Monday, 22 March 2010

please deliver

http://www.guardian.co.uk/commentisfree/2010/mar/22/charlie-brooker-newspapers-dangerous-drug I found this very interesting because it highlights one of the may concerns I have about the media, the press and newspapers in particular (see first - or was it second - blog post way back when). About a month ago? Never!

Hurrah for Charlie Brooker and Nick Davies (author of Flat Earth News, which I'm currently reading - albeit slowly due to dissertational woes), both of the Guardian, have successfully, I think, emphasised the danger of the media.

Everyone reads newspapers - or at the very least, the news online, or on TV, or on the radio. Everyone knows, to a certain extent, what's going on in the world because information technology is just that fast.
At the moment I doubt that its entirely accurate.
Beginning with the article above. 'Meow' (I've never heard anybody call it 'meow-meow', but the press seem to have lapped that up. Maybe I hang out with the wrong kind of people) is splashed across the headlines, and I am sure most people are wanting to get it banned, immediately, especially because a couple teenagers died the other week. Most newspapers failed to report that these teenagers had been taking a multitude of other narcotics in addition to meow on that night out, including mass quantities of alcohol and even methadrone, a heroin subsitute. Perhaps this contributed to the very saddening situation of their deaths.

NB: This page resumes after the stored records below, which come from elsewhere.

import Mathlib.GroupTheory.SpecificGroups.Dihedral
import Mathlib.GroupTheory.PGroup
import HarnessLib

/-!
# A homomorphism out of `D_{2n}` (`n` odd) whose kernel is an `ℓ`-group, `ℓ ∤ n`, is injective
# (Khare–Wintenberger (I), proof of Lemma 6.3 (ii): reduction is bijective on `D_{2t^a}`)

Topic `Literature/NumberTheory/GaloisRepresentations`; theorems only (no definitions, no named
facts).  Khare–Wintenberger, *Serre's modularity conjecture (I)*, Invent. Math. 178 (2009),
proof of Lemma 6.3 (ii):

> Part (ii) follows from strict compatibility, part (i) and the following observation. Let
> `a ≥ 1` be an integer, let `t ≠ 2` and `r` be distinct primes. Let `D_{2t^a} ⊂ PGL₂(ℚ̄_r)`
> be the dihedral group of order `2t^a` which we may assume to be a subgroup of `PGL₂(O)` with
> `O` the valuation ring of `ℚ̄_r`. Then the reduction map is bijective on `D_{2t^a}`.

The kernel of the reduction map `PGL₂(O) → PGL₂(𝔽̄_r)` meets a finite subgroup in an
`r`-group; granted that (the `r`-adic input, not treated here), the observation is the
following piece of group theory, proved in this file:

* `DihedralGroup.injective_of_isPGroup_ker` — for `n` odd, `n > 1`, a prime `ℓ ∤ n` and a
  homomorphism `f : D_{2n} → P` whose kernel is an `ℓ`-group, `f` is injective.  (Rotations
  have order dividing `n`, prime to `ℓ`, so a rotation in the kernel is trivial; a reflection
  `s` in the normal subgroup `ker f` would put the conjugate reflection `r s r⁻¹` and the product
  of the two, the rotation `r(-2) ≠ 1` (`n` odd `> 1`), in the kernel.)  For `n = t^a`,
  `ℓ = r ≠ t`, `t` odd, this is the observation as printed.
* `DihedralGroup.orderOf_r_dvd` — `ord(r i) ∣ n`.

## References

* [KhareWintenberger2009] C. Khare, J.-P. Wintenberger, *Serre's modularity conjecture (I)*,
  Invent. Math. 178 (2009), §6, proof of Lemma 6.3 (ii).
-/

namespace DihedralGroup

/-- The rotation `r i ∈ D_{2n}` has order dividing `n` (`r i = (r 1)^i` and `ord(r 1) = n`).
[folklore] -/
theorem orderOf_r_dvd {n : ℕ} [NeZero n] (i : ZMod n) : orderOf (r i) ∣ n := by
  have h : r i = (r 1 : DihedralGroup n) ^ i.val := by
    rw [r_one_pow, ZMod.natCast_zmod_val]
  rw [h]
  exact (orderOf_pow_dvd _).trans (by rw [orderOf_r_one])

/-- **A homomorphism out of `D_{2n}`, `n` odd `> 1`, whose kernel is an `ℓ`-group for a prime
`ℓ ∤ n`, is injective** — the group theory of "the reduction map is bijective on `D_{2t^a}`"
(`n = t^a`, `ℓ = r ≠ t`, `t` odd). [cite: KhareWintenberger2009, §6, proof of Lemma 6.3 (ii)] -/
theorem injective_of_isPGroup_ker {n : ℕ} (hn : Odd n) (h1 : 1 < n) {P : Type*} [Group P]
    (f : DihedralGroup n →* P) {ℓ : ℕ} (hℓ : ℓ.Prime) (hℓn : ¬ ℓ ∣ n)
    (hker : IsPGroup ℓ f.ker) : Function.Injective f := by
  haveI : NeZero n := ⟨by omega⟩
  have hcop : ∀ k : ℕ, (ℓ ^ k).Coprime n := fun k =>
    Nat.Coprime.pow_left k ((Nat.Prime.coprime_iff_not_dvd hℓ).mpr hℓn)
  -- a rotation in the kernel is trivial
  have hrot : ∀ i : ZMod n, f (r i) = 1 → r i = 1 := by
    intro i hi
    obtain ⟨k, hk⟩ := hker ⟨r i, hi⟩
    have hik : (r i : DihedralGroup n) ^ ℓ ^ k = 1 := by
      have := congrArg Subtype.val hk
      simpa using this
    have h2 : orderOf (r i) ∣ ℓ ^ k := orderOf_dvd_of_pow_eq_one hik
    have h3 : orderOf (r i) = 1 :=
      (Nat.Coprime.coprime_dvd_left h2 (hcop k)).eq_one_of_dvd (orderOf_r_dvd i)
    exact orderOf_eq_one_iff.mp h3
  rw [injective_iff_map_eq_one]
  intro x hx
  cases x with
  | r i => exact hrot i hx
  | sr i =>
    exfalso
    -- the conjugate reflection `r 1 · sr i · (r 1)⁻¹ = sr (i - 2)` and the rotation
    -- `sr i · sr (i - 2) = r (-2)` lie in the kernel
    have hconj : f (sr (i - 2)) = 1 := by
      have h3 : (sr (i - 2) : DihedralGroup n) = r 1 * sr i * (r 1)⁻¹ := by
        rw [r_mul_sr, inv_r, sr_mul_r]
        congr 1
        ring
      rw [h3, map_mul, map_mul, hx, mul_one, ← map_mul, mul_inv_cancel, map_one]
    have hprod : f (r (-2)) = 1 := by
      have h3 : (r (-2) : DihedralGroup n) = sr i * sr (i - 2) := by
        rw [sr_mul_sr]
        congr 1
        ring
      rw [h3, map_mul, hx, hconj, one_mul]
    -- so `r (-2) = 1`, i.e. `n ∣ 2`: impossible for `n` odd `> 1`
    have h4 : (r (-2) : DihedralGroup n) = 1 := hrot _ hprod
    rw [one_def] at h4
    have h5 : ((2 : ℕ) : ZMod n) = 0 := by
      have h6 : (-2 : ZMod n) = 0 := r.inj h4
      have h7 : (2 : ZMod n) = 0 := by simpa using congrArg Neg.neg h6
      exact_mod_cast h7
    rw [ZMod.natCast_eq_zero_iff] at h5
    have h8 : n ≤ 2 := Nat.le_of_dvd (by norm_num) h5
    obtain ⟨m, hm⟩ := hn
    omega

end DihedralGroup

And this is because the media gives what the public wants to hear - it would be nice if somebody actually took the time to see whether meow by itself was harmful, rather than screaming for its immediate banning, because unfortunately kids these days want to get wasted and will do a ridiculous amount of things for a hit.

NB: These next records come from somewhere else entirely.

import Mathlib
import Summits.RiemannHypothesis.RiemannHypothesis.Theorems.WeilFormatCCellShiftCertA1098p4
import Summits.RiemannHypothesis.RiemannHypothesis.Theorems.WeilFormatCCellShiftCertA1098p4T
import Summits.RiemannHypothesis.RiemannHypothesis.Theorems.WeilFormatCCellShiftCertRange
import HarnessLib

/-!
# Kernel class parts of the cell-refined shift certificate `cellA1098p4`: row-range parts 4, 5

Helper file (`--supports stmt-RiemannHypothesis-0098`), RH-free; seat rh-explicit-weil-1 gen4; re-split into ≤ 35-s files by gen5 (lead R9-34 (C)).  One `decide +kernel` pair pass
per class part of `CellSOS.cellA1098p4` (`WeilFormatCCellShiftCertA1098p4.lean`); consumed by the bound file together with `cellA1098p4_check`.
-/

set_option linter.dupNamespace false

namespace Summit.RiemannHypothesis.RiemannHypothesis.Theorems.WeilFormatC.CellSOS

set_option maxHeartbeats 0 in
set_option maxRecDepth 100000 in
/-- Row-range part 4 of `cellA1098p4`: the kernel's partial class table IS the claimed one. [folklore] -/
theorem cellA1098p4_tabR4 : cellA1098p4.checkTab cellA1098p4T 4 = true := by
  decide +kernel

set_option maxHeartbeats 0 in
set_option maxRecDepth 100000 in
/-- Row-range part 5 of `cellA1098p4`: the kernel's partial class table IS the claimed one. [folklore] -/
theorem cellA1098p4_tabR5 : cellA1098p4.checkTab cellA1098p4T 5 = true := by
  decide +kernel

end Summit.RiemannHypothesis.RiemannHypothesis.Theorems.WeilFormatC.CellSOS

But rather than engaging in proper, unbiased research, the press seems to grasp on to a popular notion which will sell, that meow will kill your child.
Maybe it will kill your child. The problem is, nobody knows because it is such a new phenomenon. If it is banned this research may never be carried out. Enter Professor Nutt and his assertion that MDMA is actually less harmful than alcohol. Here's an interesting article from the Scientific Activist, to go with the graph below http://scienceblogs.com/scientificactivist/2006/08/study_finds_alcohol_and_tobacc.php


Davies addresses this issue in Flat Earth News - how one small assertion, or badly researched stories, can be taylored into mass panic propagated by the media. Remember Swine Flu? I admit I'm guilty of this blind belief - over last summer whilst in London I'd give anybody who sneezed near me the evils. Just from swine flu hitting the headlines, I felt constantly dirty and infected whilst living in England - going back to Belgium, where my parents are, seemed like a breath of fresh air.
What about the Millenium Bug?
Etc.......

And yet the problem is this. The press has to work faster and faster, with less and less people getting stories - Newspapers amongst other mediums of information are crumbling industries. If only journalists had the time to go out and research a proper story, rather than taking information from press releases and other newspapers. The information becomes recycled, reiterated, and trickles down to the public that way.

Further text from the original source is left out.